# WYSP - Data Cleaning

## Description: 
Used [IGN Kaggle Dataset](https://github.com/john7obed/ign_games_of_20_years) to generate a dummy-like Dataframe to calculate distances between games

# Libraries

In [None]:
import pandas as pd
import numpy as np
import seaborn as sns
from sklearn.preprocessing import OneHotEncoder

# Load dataframe

In [None]:
ign_games = pd.read_csv('ign.csv', index_col='Unnamed: 0')

In [None]:
ign_games.head(5)

In [None]:
ign_games.info()

In [None]:
sns.distplot(ign_games['release_year'],bins=100)

# Removing null lines

In [None]:
ign_games.isnull().sum()

In [None]:
ign_games.dropna(inplace=True,)

# Adjusting Index

In [None]:
ign_games.reset_index(inplace=True,drop=True)

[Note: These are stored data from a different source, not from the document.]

/-- the `2 × 2` table of second moments `∫W₀(pφ·a₁ + qφ·a₂)(z)·(rφ(x)·v₁ + sφ(x′)·v₂)` (`B3WTCovariance.moment2` four times).
[cite: GlimmJaffeQP1987, Thm 6.3.1 (6.3.3)] -/
private theorem integral_lin_lin (hw : 0 < w) (hm : 0 < m2) (z x x' : Site P j)
    (a₁ a₂ v₁ v₂ : EuclideanSpace ℝ (Fin N)) (p q r s : ℝ) :
    ∫ φ, weight C η w c m2 (0 : VecField P j ℝ) φ * ((p * ⟪φ z, a₁⟫_ℝ + q * ⟪φ z, a₂⟫_ℝ) * (r * ⟪φ x, v₁⟫_ℝ + s * ⟪φ x', v₂⟫_ℝ)) =
      (∫ φ, weight C η w c m2 (0 : VecField P j ℝ) φ) * (p * r * (G w c m2 z x * ⟪a₁, v₁⟫_ℝ) + p * s * (G w c m2 z x' * ⟪a₁, v₂⟫_ℝ)
        + q * r * (G w c m2 z x * ⟪a₂, v₁⟫_ℝ) + q * s * (G w c m2 z x' * ⟪a₂, v₂⟫_ℝ)) := by
  have mo1 := moment2 C η w c m2 hw hm z x a₁ v₁
  have mo2 := moment2 C η w c m2 hw hm z x' a₁ v₂
  have mo3 := moment2 C η w c m2 hw hm z x a₂ v₁
  have mo4 := moment2 C η w c m2 hw hm z x' a₂ v₂
  have i1 := integrable_weight_mul_inner_inner C η w c m2 hw hm z x a₁ v₁
  have i2 := integrable_weight_mul_inner_inner C η w c m2 hw hm z x' a₁ v₂
  have i3 := integrable_weight_mul_inner_inner C η w c m2 hw hm z x a₂ v₁
  have i4 := integrable_weight_mul_inner_inner C η w c m2 hw hm z x' a₂ v₂
  have e : (fun φ : Cfg P j N => weight C η w c m2 (0 : VecField P j ℝ) φ * ((p * ⟪φ z, a₁⟫_ℝ + q * ⟪φ z, a₂⟫_ℝ) * (r * ⟪φ x, v₁⟫_ℝ + s * ⟪φ x', v₂⟫_ℝ))) =
      fun φ => p * r * (weight C η w c m2 (0 : VecField P j ℝ) φ * (⟪φ z, a₁⟫_ℝ * ⟪φ x, v₁⟫_ℝ)) + p * s * (weight C η w c m2 (0 : VecField P j ℝ) φ * (⟪φ z, a₁⟫_ℝ * ⟪φ x', v₂⟫_ℝ))
        + q * r * (weight C η w c m2 (0 : VecField P j ℝ) φ * (⟪φ z, a₂⟫_ℝ * ⟪φ x, v₁⟫_ℝ)) + q * s * (weight C η w c m2 (0 : VecField P j ℝ) φ * (⟪φ z, a₂⟫_ℝ * ⟪φ x', v₂⟫_ℝ)) := by
    funext φ; ring
  have i12 : Integrable (fun φ : Cfg P j N => p * r * (weight C η w c m2 (0 : VecField P j ℝ) φ * (⟪φ z, a₁⟫_ℝ * ⟪φ x, v₁⟫_ℝ))
      + p * s * (weight C η w c m2 (0 : VecField P j ℝ) φ * (⟪φ z, a₁⟫_ℝ * ⟪φ x', v₂⟫_ℝ))) := (i1.const_mul _).add (i2.const_mul _)
  have i123 : Integrable (fun φ : Cfg P j N => p * r * (weight C η w c m2 (0 : VecField P j ℝ) φ * (⟪φ z, a₁⟫_ℝ * ⟪φ x, v₁⟫_ℝ))
      + p * s * (weight C η w c m2 (0 : VecField P j ℝ) φ * (⟪φ z, a₁⟫_ℝ * ⟪φ x', v₂⟫_ℝ)) + q * r * (weight C η w c m2 (0 : VecField P j ℝ) φ * (⟪φ z, a₂⟫_ℝ * ⟪φ x, v₁⟫_ℝ))) :=
    i12.add (i3.const_mul _)
  rw [e, integral_add i123 (i4.const_mul _), integral_add i12 (i3.const_mul _), integral_add (i1.const_mul _) (i2.const_mul _),
    integral_const_mul, integral_const_mul, integral_const_mul, integral_const_mul, mo1, mo2, mo3, mo4]
  ring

# Creating `old school` column

In [None]:
ign_games['old_game']  = ign_games.release_year.apply(lambda x: 1 if x <= 2000 else 0)

# Creating `critic score` column

In [None]:
ign_games['critic_high_score'] = ign_games.score.apply(lambda x: 1 if x >= 8.5 else 0)

# Handling `platforms` columns

## Compiled platform column

In [None]:
ign_games['all_plat'] = None

In [None]:
for index in ign_games.index:
    ign_games.at[index,'all_plat'] = list(ign_games['platform'].loc[ign_games.title == ign_games.title.iloc[index]])

## Generalizing platforms

In [None]:
transf_plat = {key:'' for key in ign_games.platform.unique()}
for key,value in transf_plat.items():
    if key == 'iPhone' or key == 'iPad' or key =='Windows Phone' or key =='Android':
        transf_plat[key] = 'Mobile'
    elif key == 'Linux' or key == 'PC' or key == 'Macintosh' or key == 'Windows Surface' or key == 'Pocket PC' or key == 'SteamOS':
        transf_plat[key] = 'PC'
    elif key == 'PlayStation Vita' or key == 'Nintendo DS' or key == 'Nintendo 3DS' or key == 'New Nintendo 3DS' or key == 'Game Boy Color' or key == 'PlayStation Portable':
        transf_plat[key] = 'Portable'
    elif key == 'Xbox 360' or key == 'PlayStation 3' or key == 'PlayStation 4' or key == 'PlayStation' or key == 'PlayStation 2' or key == 'Wii U' or key == 'Wii' or key == 'Xbox' or key == 'Xbox One':
        transf_plat[key] = key
    elif key == 'Lynx' or key == 'Game.Com' or key == 'Arcade' or key == 'DVD / HD Video Game' or key == 'Wireless' or key == 'iPod' or key == 'Web Games' or key == 'Ouya':
        transf_plat[key] = 'Others'
    else:
        transf_plat[key] = 'Old Consoles'       
ign_games['generic_plat'] = ign_games.platform.map(transf_plat)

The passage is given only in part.